12 Ekim 2024 Cumartesi

ZAMAN AĞACI


Beste KAYA
Bir yaz günüydü. Güneş yerini aya bırakmıştı. Mary ve ailesi yürüyüşe çıkmışlardı. Mary’nin dikkatini büfenin önündeki pamuk şekerler çekmişti. Mary hemen pamuk şekerlerin yanına gitti ve dikkatle incelemeye başladı. Beş dakika filan inceledikten sonra babasından istemek için arkasını dönünce hayrete düştü. Ailesi etrafta yoktu. Ailesi Mary’yi fark etmeden yürüyüşe devam etmişti. Mary hemen ailesini aramaya başladı. On beş dakika olmuştu. Mary hala ailesini arıyordu.

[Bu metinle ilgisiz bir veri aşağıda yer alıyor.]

import Literature.Barriers.CriticalPhenomena.LaceExpansionLatticeFTHigherDeriv
import Mathlib.Analysis.SpecialFunctions.Trigonometric.Bounds
import HarnessLib

/-!
# Coordinate slices of lattice Fourier transforms: reduction modulo `2π`, higher derivatives
# `(i∂_l)^j f̂ = (x_l^j f)^`, and the Hölder continuity of the top derivative

Barrier catalogue `Literature/Barriers/CriticalPhenomena/` (D-0021), third support file for the
discharge of `Hara2008_lemma17Pc` (`LaceExpansionXSpaceNorms.lean`: Hara 2008, Lemma 1.7 —
Lemma 1.9 in the journal numbering). Generic tools (no percolation input), all PROVED, over the
lattice transform `latticeFT f k = Σ_x f(x) e^{-ik·x}` (`LaceExpansionXSpaceAsymptotics.lean`) and
its higher coordinate derivatives (`LaceExpansionLatticeFTHigherDeriv.lean`):

* reduction modulo `2π`: `HaraNorms.wrap t ∈ (-π, π]`, `HaraNorms.red k` (coordinatewise),
  `HaraNorms.omega k = |red k|` — the Euclidean distance of `k` to `2πℤ^d` — with
  `latticeFT f (red k) = latticeFT f k`, `omega = knorm` on the cube, `|wrap (k_i)| ≤ omega k`,
  and the transfer of the infrared lower bound from the cube to all of `ℝ^d`
  (`one_sub_re_latticeFT_ge_omega`);
* over the coordinate derivatives `latticeFTDn f j m = ∂_j^m f̂ = (-i)^m (x_j^m f)^` of
  `LaceExpansionLatticeFTHigherDeriv.lean`: their `2πℤ^d`-periodicity in the form
  `∂_j^m f̂(red k) = ∂_j^m f̂(k)`, the evenness bound `‖∂_j f̂(k)‖ ≤ (Σ|x|²|f|) ω(k)` for ALL `k`
  (from `norm_latticeFTDn_one_le_abs`, periodised), real moments `Σ|x|^q|f|`, `Σ|x_l|^q|f|`
  from `Σ|f|` and `Σ|x|^p|f|` (`q ≤ p`), and the Hölder estimate
  `‖∂_l^M f̂(k[l ↦ s+u]) - ∂_l^M f̂(k[l ↦ s])‖ ≤ 2 |u|^θ Σ_x |x_l|^{M+θ}|f(x)|` — the form in
  which "`Σ_x |x|^φ |Π(x)| < ∞` with `φ > ⌊φ⌋`" enters Lemma 1.7 (§4.1.4).

## References

* T. Hara, Ann. Probab. 36 (2008) 530–593 (arXiv:math-ph/0504021): §1.1 (Fourier conventions),
  §4.1.2 ((4.10)), §4.2 ((4.24): finiteness of `∂^m ĝ`, `∂^m Ĵ` for `m ≤ M`), §4.1.4.
-/

noncomputable section

namespace Literature.Barriers.CriticalPhenomena.HaraNorms

open Filter Literature.Probability.LatticeModels Literature.Probability.Percolation
open scoped Topology

variable {d : ℕ}

/-! ### Reduction modulo `2π` -/

/-- `wrap t ∈ (-π, π]` is the representative of `t` modulo `2π`. [folklore] -/
def wrap (t : ℝ) : ℝ := toIocMod Real.two_pi_pos (-Real.pi) t

/-- `wrap t ∈ (-π, π]`. [folklore] -/
theorem wrap_mem_Ioc (t : ℝ) : wrap t ∈ Set.Ioc (-Real.pi) Real.pi := by
  have h := toIocMod_mem_Ioc Real.two_pi_pos (-Real.pi) t
  rwa [show -Real.pi + 2 * Real.pi = Real.pi by ring] at h

/-- `wrap t = t + 2πn` for some integer `n`. [folklore] -/
theorem exists_wrap_eq (t : ℝ) : ∃ n : ℤ, wrap t = t + n * (2 * Real.pi) := by
  refine ⟨-toIocDiv Real.two_pi_pos (-Real.pi) t, ?_⟩
  have h := toIocMod_sub_self Real.two_pi_pos (-Real.pi) t
  rw [zsmul_eq_mul] at h
  rw [wrap]
  push_cast at h ⊢
  linarith

/-- `wrap t = t` on `(-π, π]`. [folklore] -/
theorem wrap_eq_self {t : ℝ} (ht : t ∈ Set.Ioc (-Real.pi) Real.pi) : wrap t = t := by
  rw [wrap, toIocMod_eq_self]
  rwa [show -Real.pi + 2 * Real.pi = Real.pi by ring]

/-- `|wrap t| ≤ π`. [folklore] -/
theorem abs_wrap_le_pi (t : ℝ) : |wrap t| ≤ Real.pi := by
  have h := wrap_mem_Ioc t
  rw [abs_le]
  exact ⟨h.1.le, h.2⟩

/-- `|wrap t| ≤ |t|` (the representative in `(-π, π]` is the smallest in absolute value). [folklore] -/
theorem abs_wrap_le_abs (t : ℝ) : |wrap t| ≤ |t| := by
  obtain ⟨n, hn⟩ := exists_wrap_eq t
  have hw := wrap_mem_Ioc t
  rcases eq_or_ne n 0 with rfl | hn0
  · simp [hn]
  · -- `|t| = |wrap t - 2πn| ≥ 2π|n| - |wrap t| ≥ π ≥ |wrap t|`
    have h1 : (1 : ℝ) ≤ |(n : ℝ)| := by
      rw [← Int.cast_abs]
      exact_mod_cast Int.one_le_abs hn0
    have ht : t = wrap t - n * (2 * Real.pi) := by linarith
    have hπ := Real.pi_pos
    have h2 : |(n : ℝ) * (2 * Real.pi)| ≥ 2 * Real.pi := by
      rw [abs_mul, abs_of_pos (by positivity : (0 : ℝ) < 2 * Real.pi)]
      nlinarith
    have h3 : |t| ≥ |(n : ℝ) * (2 * Real.pi)| - |wrap t| := by
      have := abs_sub_abs_le_abs_sub ((n : ℝ) * (2 * Real.pi)) (wrap t)
      rw [abs_sub_comm, ← ht] at this
      exact this
    have h4 := abs_wrap_le_pi t
    linarith

/-- `|wrap t| = |t|` on `[-π, π]` (at `t = -π`, `wrap t = π`). [folklore] -/
theorem abs_wrap_eq_abs {t : ℝ} (ht : t ∈ Set.Icc (-Real.pi) Real.pi) : |wrap t| = |t| := by
  rcases eq_or_lt_of_le ht.1 with h | h
  · -- `t = -π`
    have hw : wrap t = Real.pi := by
      rw [wrap, toIocMod_eq_iff]
      refine ⟨⟨by linarith [Real.pi_pos], by linarith⟩, -1, ?_⟩
      rw [← h, neg_one_zsmul]; ring
    rw [hw, ← h, abs_neg]
  · rw [wrap_eq_self ⟨h, ht.2⟩]

/-- The character does not see the reduction: `e^{-i (wrap t) m} = e^{-i t m}` for `m ∈ ℤ`. [folklore] -/
theorem wrap_mul_intCast_eq (t : ℝ) (m : ℤ) : ∃ n : ℤ, wrap t * m = t * m + (n * m : ℤ) * (2 * Real.pi) := by
  obtain ⟨n, hn⟩ := exists_wrap_eq t
  exact ⟨n, by rw [hn]; push_cast; ring⟩

/-- Coordinatewise reduction of `k ∈ ℝ^d` into `(-π, π]^d`. [folklore] -/
def red (k : Fin d → ℝ) : Fin d → ℝ := fun i => wrap (k i)

/-- `red k` lies in the cube `[-π, π]^d`. [folklore] -/
theorem red_mem_cube (k : Fin d → ℝ) : red k ∈ cube d :=
  fun i _ => ⟨(wrap_mem_Ioc (k i)).1.le, (wrap_mem_Ioc (k i)).2⟩

/-- `e^{-i (red k)·x} = e^{-ik·x}` for `x ∈ ℤ^d`. [folklore] -/
theorem cexp_neg_I_kdot_red (k : Fin d → ℝ) (x : Site d) :
    Complex.exp (-(Complex.I * (kdot (red k) x : ℂ))) = Complex.exp (-(Complex.I * (kdot k x : ℂ))) := by
  have hn : ∀ i, ∃ n : ℤ, wrap (k i) = k i + n * (2 * Real.pi) := fun i => exists_wrap_eq (k i)
  choose n hn using hn
  have hk : kdot (red k) x = kdot k x + (∑ i, n i * x i : ℤ) * (2 * Real.pi) := by
    simp only [kdot, red, hn]
    push_cast
    rw [Finset.sum_mul, ← Finset.sum_add_distrib]
    refine Finset.sum_congr rfl fun i _ => by ring
  set m : ℤ := ∑ i, n i * x i with hm
  rw [hk, Complex.ofReal_add, Complex.ofReal_mul, Complex.ofReal_intCast, mul_add, neg_add, Complex.exp_add]
  conv_rhs => rw [← mul_one (Complex.exp _)]
  congr 1
  rw [show -(Complex.I * ((m : ℂ) * ((2 * Real.pi : ℝ) : ℂ))) = ((-m : ℤ) : ℂ) * (2 * Real.pi * Complex.I) by
    push_cast; ring]
  exact Complex.exp_int_mul_two_pi_mul_I _

/-- **`f̂` is `2πℤ^d`-periodic**: `f̂(red k) = f̂(k)`. [folklore] -/
theorem latticeFT_red (f : Site d → ℝ) (k : Fin d → ℝ) : latticeFT f (red k) = latticeFT f k := by
  unfold latticeFT
  exact tsum_congr fun x => by rw [cexp_neg_I_kdot_red]

/-- `∂_j f̂` is `2πℤ^d`-periodic as well. [folklore] -/
theorem latticeFTD1_red (f : Site d → ℝ) (j : Fin d) (k : Fin d → ℝ) :
    latticeFTD1 f j (red k) = latticeFTD1 f j k := by
  unfold latticeFTD1
  exact tsum_congr fun x => by rw [cexp_neg_I_kdot_red]

/-- `ω(k) := |red k|`, the Euclidean distance from `k` to `2πℤ^d`. [folklore] -/
def omega (k : Fin d → ℝ) : ℝ := knorm (red k)

/-- `ω ≥ 0`. [folklore] -/
theorem omega_nonneg (k : Fin d → ℝ) : 0 ≤ omega k := knorm_nonneg _

/-- `ω(k)² = Σ_i wrap(k_i)²`. [folklore] -/
theorem omega_sq (k : Fin d → ℝ) : omega k ^ 2 = ∑ i, wrap (k i) ^ 2 := knorm_sq _

/-- `|wrap (k_i)| ≤ ω(k)`. [folklore] -/
theorem abs_wrap_le_omega (k : Fin d → ℝ) (i : Fin d) : |wrap (k i)| ≤ omega k :=
  abs_apply_le_knorm (red k) i

/-- `ω(k) ≤ π √d`. [folklore] -/
theorem omega_le (k : Fin d → ℝ) : omega k ≤ Real.pi * Real.sqrt d := by
  have h : omega k ^ 2 ≤ (Real.pi * Real.sqrt d) ^ 2 := by
    rw [omega_sq, mul_pow, Real.sq_sqrt (Nat.cast_nonneg d)]
    calc ∑ i, wrap (k i) ^ 2 ≤ ∑ _i : Fin d, Real.pi ^ 2 := Finset.sum_le_sum fun i _ => by
          have := abs_wrap_le_pi (k i)
          rw [← sq_abs]
          exact pow_le_pow_left₀ (abs_nonneg _) this 2
      _ = Real.pi ^ 2 * d := by rw [Finset.sum_const, Finset.card_univ, Fintype.card_fin]; ring
  exact (pow_le_pow_iff_left₀ (omega_nonneg k) (by positivity) two_ne_zero).1 h

/-- On the cube `ω(k) = |k|`. [folklore] -/
theorem omega_eq_knorm {k : Fin d → ℝ} (hk : k ∈ cube d) : omega k = knorm k := by
  rw [omega, knorm, knorm]
  congr 1
  refine Finset.sum_congr rfl fun i _ => ?_
  rw [red, ← sq_abs, abs_wrap_eq_abs (hk i (Set.mem_univ i)), sq_abs]

/-- `ω(k) ≤ |k|` everywhere. [folklore] -/
theorem omega_le_knorm (k : Fin d → ℝ) : omega k ≤ knorm k := by
  rw [omega, knorm, knorm]
  refine Real.sqrt_le_sqrt (Finset.sum_le_sum fun i _ => ?_)
  rw [red, ← sq_abs, ← sq_abs (k i)]
  exact pow_le_pow_left₀ (abs_nonneg _) (abs_wrap_le_abs (k i)) 2

/-- **The infrared lower bound off the cube**: a bound `c₁ |k|²/d ≤ 1 - Re Ĵ(k)` on `[-π,π]^d`
gives `c₁ ω(k)²/d ≤ 1 - Re Ĵ(k)` for all `k` (periodicity).
[cite: Hara2008, Prop. 1.2 (c₁|k|²/d ≤ Ĵ(0) - Ĵ(k)) with §1.1 (periodicity of f̂)] -/
theorem one_sub_re_latticeFT_ge_omega {J : Site d → ℝ} {c₁ : ℝ}
    (hlow : ∀ k ∈ cube d, c₁ * (∑ i, k i ^ 2) / d ≤ 1 - (latticeFT J k).re) (k : Fin d → ℝ) :
    c₁ * omega k ^ 2 / d ≤ 1 - (latticeFT J k).re := by
  rw [← latticeFT_red J k, omega_sq]
  exact hlow (red k) (red_mem_cube k)

/-! ### Periodicity of `∂_j^m f̂` and the evenness bound in terms of `ω` -/

/-- `∂_j^m f̂` is `2πℤ^d`-periodic: `∂_j^m f̂(red k) = ∂_j^m f̂(k)`. [folklore] -/
theorem latticeFTDn_red (f : Site d → ℝ) (j : Fin d) (m : ℕ) (k : Fin d → ℝ) :
    latticeFTDn f j m (red k) = latticeFTDn f j m k := by
  rw [latticeFTDn, latticeFTDn, latticeFT_red]

/-- **The evenness bound, periodised**: for a `ℤ^d`-symmetric `f` with `Σ|x|²|f| < ∞`,
`‖∂_j f̂(k)‖ ≤ (Σ_x |x|²|f(x)|) |wrap(k_j)| ≤ (Σ_x |x|²|f(x)|) ω(k)` for ALL `k` (not only on the
cube). [cite: Hara2008, (4.28) ("because Ĵ(k) is even in k_j … |∂Ĵ(k)| ≤ c|k|")] -/
theorem norm_latticeFTDn_one_le_omega {f : Site d → ℝ} (hfs : IsZdSymmetric f)
    (h0 : Summable fun x => |f x|) (h2 : Summable fun x => euclidNorm x ^ 2 * |f x|) (j : Fin d)
    (k : Fin d → ℝ) :
    ‖latticeFTDn f j 1 k‖ ≤ (∑' x, euclidNorm x ^ 2 * |f x|) * omega k := by
  rw [← latticeFTDn_red]
  refine (norm_latticeFTDn_one_le_abs hfs h0 h2 j (red k)).trans ?_
  exact mul_le_mul_of_nonneg_left (abs_wrap_le_omega k j) (tsum_nonneg fun x => by positivity)

/-! ### Real moments -/

/-- `|x_l|^q ≤ |x|^q` (real exponent `q ≥ 0`). [folklore] -/
theorem abs_apply_rpow_le (x : Site d) (l : Fin d) {q : ℝ} (hq : 0 ≤ q) :
    |((x l : ℤ) : ℝ)| ^ q ≤ euclidNorm x ^ q :=
  Real.rpow_le_rpow (abs_nonneg _) (abs_apply_le_euclidNorm x l) hq

/-- A real moment `Σ |x|^q |f| < ∞` (`0 ≤ q ≤ p`) follows from `Σ|f| < ∞` and `Σ|x|^p|f| < ∞`.
[folklore] -/
theorem summable_rpow_mul_abs_of_le {f : Site d → ℝ} {p q : ℝ} (hq : 0 ≤ q) (hqp : q ≤ p)
    (h0 : Summable fun x => |f x|) (hp : Summable fun x => euclidNorm x ^ p * |f x|) :
    Summable fun x => euclidNorm x ^ q * |f x| := by
  refine Summable.of_nonneg_of_le (fun x => mul_nonneg (Real.rpow_nonneg (euclidNorm_nonneg x) q) (abs_nonneg _))
    (fun x => ?_) (h0.add hp)
  have he := euclidNorm_nonneg x
  have hle : euclidNorm x ^ q ≤ 1 + euclidNorm x ^ p := by
    rcases le_or_gt (euclidNorm x) 1 with h1 | h1
    · calc euclidNorm x ^ q ≤ 1 := Real.rpow_le_one he h1 hq
        _ ≤ 1 + euclidNorm x ^ p := le_add_of_nonneg_right (Real.rpow_nonneg he p)
    · calc euclidNorm x ^ q ≤ euclidNorm x ^ p := Real.rpow_le_rpow_of_exponent_le h1.le hqp
        _ ≤ 1 + euclidNorm x ^ p := le_add_of_nonneg_left zero_le_one
  calc euclidNorm x ^ q * |f x| ≤ (1 + euclidNorm x ^ p) * |f x| := mul_le_mul_of_nonneg_right hle (abs_nonneg _)
    _ = |f x| + euclidNorm x ^ p * |f x| := by ring

/-- The coordinate real moment `Σ_x |x_l|^q |f(x)| < ∞` from the Euclidean one. [folklore] -/
theorem summable_abs_apply_rpow_mul_abs {f : Site d → ℝ} (l : Fin d) {q : ℝ} (hq : 0 ≤ q)
    (h : Summable fun x => euclidNorm x ^ q * |f x|) :
    Summable fun x => |((x l : ℤ) : ℝ)| ^ q * |f x| :=
  Summable.of_nonneg_of_le (fun _ => mul_nonneg (Real.rpow_nonneg (abs_nonneg _) q) (abs_nonneg _))
    (fun x => mul_le_mul_of_nonneg_right (abs_apply_rpow_le x l hq) (abs_nonneg _)) h

/-! ### Hölder continuity of the top derivative -/

/-- `‖e^{-ia} - 1‖ ≤ 2 |a|^θ` for real `a` and `0 ≤ θ ≤ 1` (from `≤ |a|` and `≤ 2`). [folklore] -/
theorem norm_cexp_neg_I_mul_sub_one_le (a : ℝ) {θ : ℝ} (hθ0 : 0 ≤ θ) (hθ1 : θ ≤ 1) :
    ‖Complex.exp (-(Complex.I * (a : ℂ))) - 1‖ ≤ 2 * |a| ^ θ := by
  have hA : ‖Complex.exp (-(Complex.I * (a : ℂ))) - 1‖ ≤ |a| := by
    have h := Real.norm_exp_I_mul_ofReal_sub_one_le (x := -a)
    rw [Real.norm_eq_abs, abs_neg] at h
    have harg : -(Complex.I * (a : ℂ)) = Complex.I * ((-a : ℝ) : ℂ) := by push_cast; ring
    rwa [harg]
  have hB : ‖Complex.exp (-(Complex.I * (a : ℂ))) - 1‖ ≤ 2 := by
    refine (norm_sub_le _ _).trans ?_
    rw [Complex.norm_exp, norm_one]
    simp only [Complex.neg_re, Complex.mul_re, Complex.I_re, Complex.ofReal_re, zero_mul, Complex.I_im,
      Complex.ofReal_im, mul_zero, sub_zero, neg_zero, Real.exp_zero]
    norm_num
  rcases le_or_gt 1 |a| with h1 | h1
  · calc ‖Complex.exp (-(Complex.I * (a : ℂ))) - 1‖ ≤ 2 := hB
      _ = 2 * 1 := by ring
      _ ≤ 2 * |a| ^ θ := by gcongr; exact Real.one_le_rpow h1 hθ0
  · calc ‖Complex.exp (-(Complex.I * (a : ℂ))) - 1‖ ≤ |a| := hA
      _ ≤ |a| ^ θ := by
          rcases (abs_nonneg a).eq_or_lt with h0 | h0
          · rw [← h0]; exact Real.rpow_nonneg le_rfl θ
          · calc |a| = |a| ^ (1 : ℝ) := (Real.rpow_one _).symm
              _ ≤ |a| ^ θ := Real.rpow_le_rpow_of_exponent_ge h0 h1.le hθ1
      _ ≤ 2 * |a| ^ θ := by linarith [Real.rpow_nonneg (abs_nonneg a) θ]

Ailesini ararken bir ormana girdi Mary. Saat on bir olmuştu. Ormandaki baykuş sesleri ürkütmüştü onu. Birazcık uykusu gelmiş, bir ağacın altına geçip uyumuştu. Sabah olduğunda kendini başka bir yerde buldu. Etrafı incelemeye başladı. Burası da bir ormandı ama farklı bir ülkenin farklı bir ormanı. Mary ormanın çıkış yolunu bulup ormandan çıktı. İnsanlar çok farklı konuşuyordu Mary’e göre ama onların dili buydu. Mary, etrafındaki bayraklardan buranın Gürcistan olduğunu anladı. Cebinde sadece Çanakkale yazan bir anahtarlık vardı Etrafa bakmaya başlayınca rahatlamıştı. Karşıda Museum yazan bir yer vardı. Museum, müze demekti. Mary hemen müzeye girdi ve oradaki çalışana Çanakkale yazan anahtarlığını gösterdi. Müze görevlisi onun Türkiye’den geldiğini anladı. Gerekli kişilerle görüştükten sonra onu havaalanına götürdü. Uçağının kalkmasına yarım saat vardı ve ailesi telaşla orada birileriyle görüşüyordu. Birdenbire karşılarında Mary’i görünce sevinçten havalara uçtular. Annesi sevinç gözyaşlarıyla Mary’ye sarıldı. Uçağın kalkmasına çok az bir süre kalmıştı. 
Mary, uçakta başından geçen küçük olayı anlattı. Ailesi de aslında kendilerinin kabahatli olduğunu söylüyordu. Böyle bir yerde insan çocuğuna sahip çıkmalıydı. Mary, Çanakkale’den aldıkları anahtarlığa baktı ve şöyle dedi:
-Bu Çanakkale hatırasını ölünceye kadar saklayacağım. O beni size kavuşturdu.